Case Study

HIGHWAY DEVELOPMENT - VIKING ENERGY FARM

Project manager
SSE Plc
Client
SSE Renewables

Introduction:

Viking Energy, a subsidiary of SSE Renewables, is working with RJ McLeod (Contractors) Limited on a major infrastructure project in Shetland. The project involves building a new 1.4 mile roadway. The 103 wind turbines that will make up the Viking Wind Farm project, which is centered on Shetland's central mainland, will be supported by this infrastructure in terms of component supply. Additionally, it will make it easier to supply parts for SSE Networks' Shetland HVDC link project, which will provide Shetland's first connection to the larger national electrical grid.

Problem:

The new road had to be next to the current one due to topographical and land limits, and an alignment was created based on these requirements. Following a ground examination, it was discovered that three parts of the proposed alignment had substantial peat deposits, with pockets as deep as five meters. It was determined that in order to fully establish a new road using the manual method used for conventional roadways, a significant amount of peat would need to be dug. In this case, it was deemed not to be a sustainable choice.
 

Solution:

Leca® LWA was found to be the ideal option because of its inert chemical and porous nature, as well as its ease of installation—it can be laid using a truck and excavator—and its broad usage in the UK, particularly on the M8 in Glasgow and the Queensferry Crossing. Its weight is also far less than that of conventional fill material, and after evaluation, it was determined that using it would allow for the safe construction of embankments as needed and would also restrict long-term road settling to levels appropriate for implementation.

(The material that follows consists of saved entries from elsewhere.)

/-- **Vertex charts.** The vertices of the convex hull of a finite planar set are exactly its
points that are strict tops along one of the two affine half-charts of weights `(1, t)`,
`(-1, t)`, `t ∈ ℝ` (exposed points, with the exposing normal rescaled to first coordinate `±1`
after a perturbation). [cite: Schneider1993, §2.4 (each extreme point of a polytope is an exposed point; held text p0103:L3)] -/
theorem mem_extremePoints_iff_charts {F : Finset (Fin 2 → ℝ)} {x : Fin 2 → ℝ} :
    x ∈ (convexHull ℝ (F : Set (Fin 2 → ℝ))).extremePoints ℝ ↔
      (∃ t : ℝ, IsStrictTop ![1, t] F x) ∨ ∃ t : ℝ, IsStrictTop ![-1, t] F x := by
  constructor
  · intro hx
    obtain ⟨w, hw⟩ := exists_isStrictTop_of_mem_extremePoints hx
    obtain ⟨t, ht | ht⟩ := hw.exists_chart
    · exact Or.inl ⟨t, ht⟩
    · exact Or.inr ⟨t, ht⟩
  · rintro (⟨t, ht⟩ | ⟨t, ht⟩)
    · exact ht.mem_extremePoints
    · exact ht.mem_extremePoints

/-! ### Generic chart weights (for exchange arguments on sub-sumsets) -/

/-- A weight that is injective on a nonempty finite set has a strict top there (its support set is
a single point). [cite: Schneider1993, §1.7 (support set F(K,u); Cor 1.7.3: a one-point support set; held text p0043:L7, p0045:L29)] -/
theorem exists_isStrictTop_of_injOn {w : Fin 2 → ℝ} {G : Finset (Fin 2 → ℝ)} (hG : G.Nonempty)
    (hinj : Set.InjOn (fun y => w ⬝ᵥ y) (G : Set (Fin 2 → ℝ))) : ∃ y, IsStrictTop w G y := by
  obtain ⟨y, hy, hmax⟩ := G.exists_max_image (fun y => w ⬝ᵥ y) hG
  refine ⟨y, hy, fun y' hy' hne => lt_of_le_of_ne (hmax y' hy') fun heq => hne ?_⟩
  exact hinj (Finset.mem_coe.2 hy') (Finset.mem_coe.2 hy) heq

/-- **Generic charts.** A vertex `x` of `conv F` is the strict top of `F` for a chart weight
`(σ, t)`, `σ = ±1`, which is moreover INJECTIVE on each member of any prescribed finite family of
finite planar sets (so that each nonempty member has a strict top for the same weight): the strict
tops of `F` along a chart form an open set of parameters, and injectivity fails only at finitely
many parameters (the generic-normal form of "each extreme point of a polytope is exposed").
[cite: Schneider1993, §2.4 (each extreme point of a polytope is an exposed point; held text p0103:L3)] -/
theorem exists_chart_injOn {ι : Type*} (I : Finset ι) (G : ι → Finset (Fin 2 → ℝ))
    {F : Finset (Fin 2 → ℝ)} {x : Fin 2 → ℝ}
    (hx : x ∈ (convexHull ℝ (F : Set (Fin 2 → ℝ))).extremePoints ℝ) :
    ∃ σ t : ℝ, (σ = 1 ∨ σ = -1) ∧ IsStrictTop ![σ, t] F x ∧
      ∀ i ∈ I, Set.InjOn (fun y => ![σ, t] ⬝ᵥ y) (G i : Set (Fin 2 → ℝ)) := by
  classical
  -- a chart exposing `x`
  obtain ⟨σ, t₀, hσ, h₀⟩ : ∃ σ t₀ : ℝ, (σ = 1 ∨ σ = -1) ∧ IsStrictTop ![σ, t₀] F x := by
    rcases mem_extremePoints_iff_charts.1 hx with ⟨t, ht⟩ | ⟨t, ht⟩
    · exact ⟨1, t, Or.inl rfl, ht⟩
    · exact ⟨-1, t, Or.inr rfl, ht⟩
  have hσ0 : σ ≠ 0 := by rcases hσ with rfl | rfl <;> norm_num
  obtain ⟨ε, hε, hpert⟩ := h₀.exists_perturb_chart
  -- the finitely many tie parameters
  let Z : Finset ℝ := I.biUnion fun i => ((G i) ×ˢ (G i)).image
    fun p => -(σ * (p.1 0 - p.2 0)) / (p.1 1 - p.2 1)
  have hinf : (Set.Ioo (t₀ - ε) (t₀ + ε) \ (Z : Set ℝ)).Infinite :=
    (Set.Ioo_infinite (by linarith)).sdiff Z.finite_toSet
  obtain ⟨t, ⟨ht, htZ⟩⟩ := hinf.nonempty
  refine ⟨σ, t, hσ, hpert t ?_, fun i hi y hy y' hy' heq => ?_⟩
  · rw [abs_le]; constructor <;> linarith [ht.1, ht.2]
  · -- equal weights at `t ∉ Z` force `y = y'`
    simp only [vec2_dotProduct] at heq
    by_contra hne
    by_cases h1 : y 1 = y' 1
    · have h0 : y 0 = y' 0 := by
        have : σ * (y 0 - y' 0) = 0 := by rw [h1] at heq; linarith
        rcases mul_eq_zero.1 this with h | h
        · exact absurd h hσ0
        · linarith
      exact hne (by ext i; fin_cases i <;> assumption)
    · apply htZ
      rw [Finset.mem_coe]
      refine Finset.mem_biUnion.2 ⟨i, hi, Finset.mem_image.2 ⟨(y, y'), Finset.mem_product.2
        ⟨Finset.mem_coe.1 hy, Finset.mem_coe.1 hy'⟩, ?_⟩⟩
      have h1' : y 1 - y' 1 ≠ 0 := sub_ne_zero.2 h1
      field_simp
      linarith

/-! ### Existence of chart tops -/

/-- A nonempty finite planar set has a strict top along each half-chart `(σ, t)`, `σ ≠ 0`
(the lexicographic maximum for `(σ x₀, x₁)`, with `t > 0` small). [cite: KoiranPortierTavenasThomasse2015, §2 (p.4; step of our proof of the vertex bound)] -/
theorem exists_isStrictTop_chart {F : Finset (Fin 2 → ℝ)} {σ : ℝ} (hσ : σ ≠ 0) (hF : F.Nonempty) :
    ∃ x t, IsStrictTop ![σ, t] F x := by
  classical
  obtain ⟨x₀, hx₀, hmax₀⟩ := F.exists_max_image (fun y => σ * y 0) hF
  set F₀ := F.filter (fun y => σ * y 0 = σ * x₀ 0) with hF₀def
  have hF₀ : F₀.Nonempty := ⟨x₀, by simp [hF₀def, hx₀]⟩
  obtain ⟨x, hx, hmax₁⟩ := F₀.exists_max_image (fun y => y 1) hF₀
  have hxF : x ∈ F := (Finset.mem_filter.1 hx).1
  have hx0 : σ * x 0 = σ * x₀ 0 := (Finset.mem_filter.1 hx).2
  obtain ⟨yM, -, hM⟩ := F.exists_max_image (fun y => |x 1 - y 1|) hF
  set M := |x 1 - yM 1| with hMdef
  have hM0 : 0 ≤ M := abs_nonneg _
  -- the gap below the top value of `σ y₀`
  by_cases hlow : (F.filter fun y => σ * y 0 < σ * x 0).Nonempty
  · obtain ⟨yg, hyg, hg⟩ := (F.filter fun y => σ * y 0 < σ * x 0).exists_max_image
      (fun y => σ * y 0) hlow
    set γ := σ * x 0 - σ * yg 0 with hγdef
    have hγ : 0 < γ := by
      have := (Finset.mem_filter.1 hyg).2
      rw [hγdef]; linarith
    refine ⟨x, γ / (M + 1), hxF, fun y hy hne => ?_⟩
    rw [vec2_dotProduct, vec2_dotProduct]
    by_cases hlt : σ * y 0 < σ * x 0
    · have h1 : σ * y 0 ≤ σ * yg 0 := hg y (Finset.mem_filter.2 ⟨hy, hlt⟩)
      have h2 : |x 1 - y 1| ≤ M := hM y hy
      have h3 : γ / (M + 1) * |x 1 - y 1| ≤ γ / (M + 1) * M :=
        mul_le_mul_of_nonneg_left h2 (by positivity)
      have h4 : γ / (M + 1) * M < γ := by
        rw [div_mul_eq_mul_div, div_lt_iff₀ (by positivity)]; nlinarith
      have h5 : |γ / (M + 1) * (x 1 - y 1)| ≤ γ / (M + 1) * M := by
        rw [abs_mul, abs_of_pos (by positivity : (0 : ℝ) < γ / (M + 1))]; exact h3
      have h6 := (abs_le.1 h5).1
      have h7 : γ / (M + 1) * (x 1 - y 1) = γ / (M + 1) * x 1 - γ / (M + 1) * y 1 := by ring
      linarith
    · -- same first coordinate: then `y ∈ F₀`, `y 1 < x 1`
      have hle : σ * y 0 ≤ σ * x 0 := by rw [hx0]; exact hmax₀ y hy
      have heq : σ * y 0 = σ * x 0 := le_antisymm hle (not_lt.1 hlt)
      have hyF₀ : y ∈ F₀ := Finset.mem_filter.2 ⟨hy, by rw [heq, hx0]⟩
      have hy1 : y 1 ≤ x 1 := hmax₁ y hyF₀
      have hy0 : y 0 = x 0 := mul_left_cancel₀ hσ heq
      have hy1' : y 1 ≠ x 1 := by
        intro h1
        apply hne
        ext i; fin_cases i
        · exact hy0
        · exact h1
      have hlt1 : y 1 < x 1 := lt_of_le_of_ne hy1 hy1'
      have : 0 < γ / (M + 1) := by positivity
      nlinarith
  · -- no point below: every `y` has the top value of `σ y₀`
    refine ⟨x, 1, hxF, fun y hy hne => ?_⟩
    rw [vec2_dotProduct, vec2_dotProduct]
    have hle : σ * y 0 ≤ σ * x 0 := by rw [hx0]; exact hmax₀ y hy
    have heq : σ * y 0 = σ * x 0 := by
      by_contra hneq
      exact hlow ⟨y, Finset.mem_filter.2 ⟨hy, lt_of_le_of_ne hle hneq⟩⟩
    have hyF₀ : y ∈ F₀ := Finset.mem_filter.2 ⟨hy, by rw [heq, hx0]⟩
    have hy1 : y 1 ≤ x 1 := hmax₁ y hyF₀
    have hy0 : y 0 = x 0 := mul_left_cancel₀ hσ heq
    have hy1' : y 1 ≠ x 1 := by
      intro h1
      apply hne
      ext i; fin_cases i
      · exact hy0
      · exact h1
    have hlt1 : y 1 < x 1 := lt_of_le_of_ne hy1 hy1'
    nlinarith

Sandwater Road construction has included the successful installation of Leca® LWA. The utilization of it made it possible to float all three deep peat portions, greatly minimizing the operations' environmental impact.
 

 

 

Benefits:

Viking Energy was keen to make sure that the construction of this new highway would not result in any major or intolerable environmental consequences, particularly with regard to the landscape, biodiversity (wildlife and ecology), geology, cultural heritage, noise pollution, air quality, traffic, and transportation.
In order to create a lightweight floating road structure, 5500m3 of LECA® LWA was required. The material was judged appropriate to offer the required technical support for the challenging groundwork conditions where the highway was planned to be built because of its lightweight and strong character.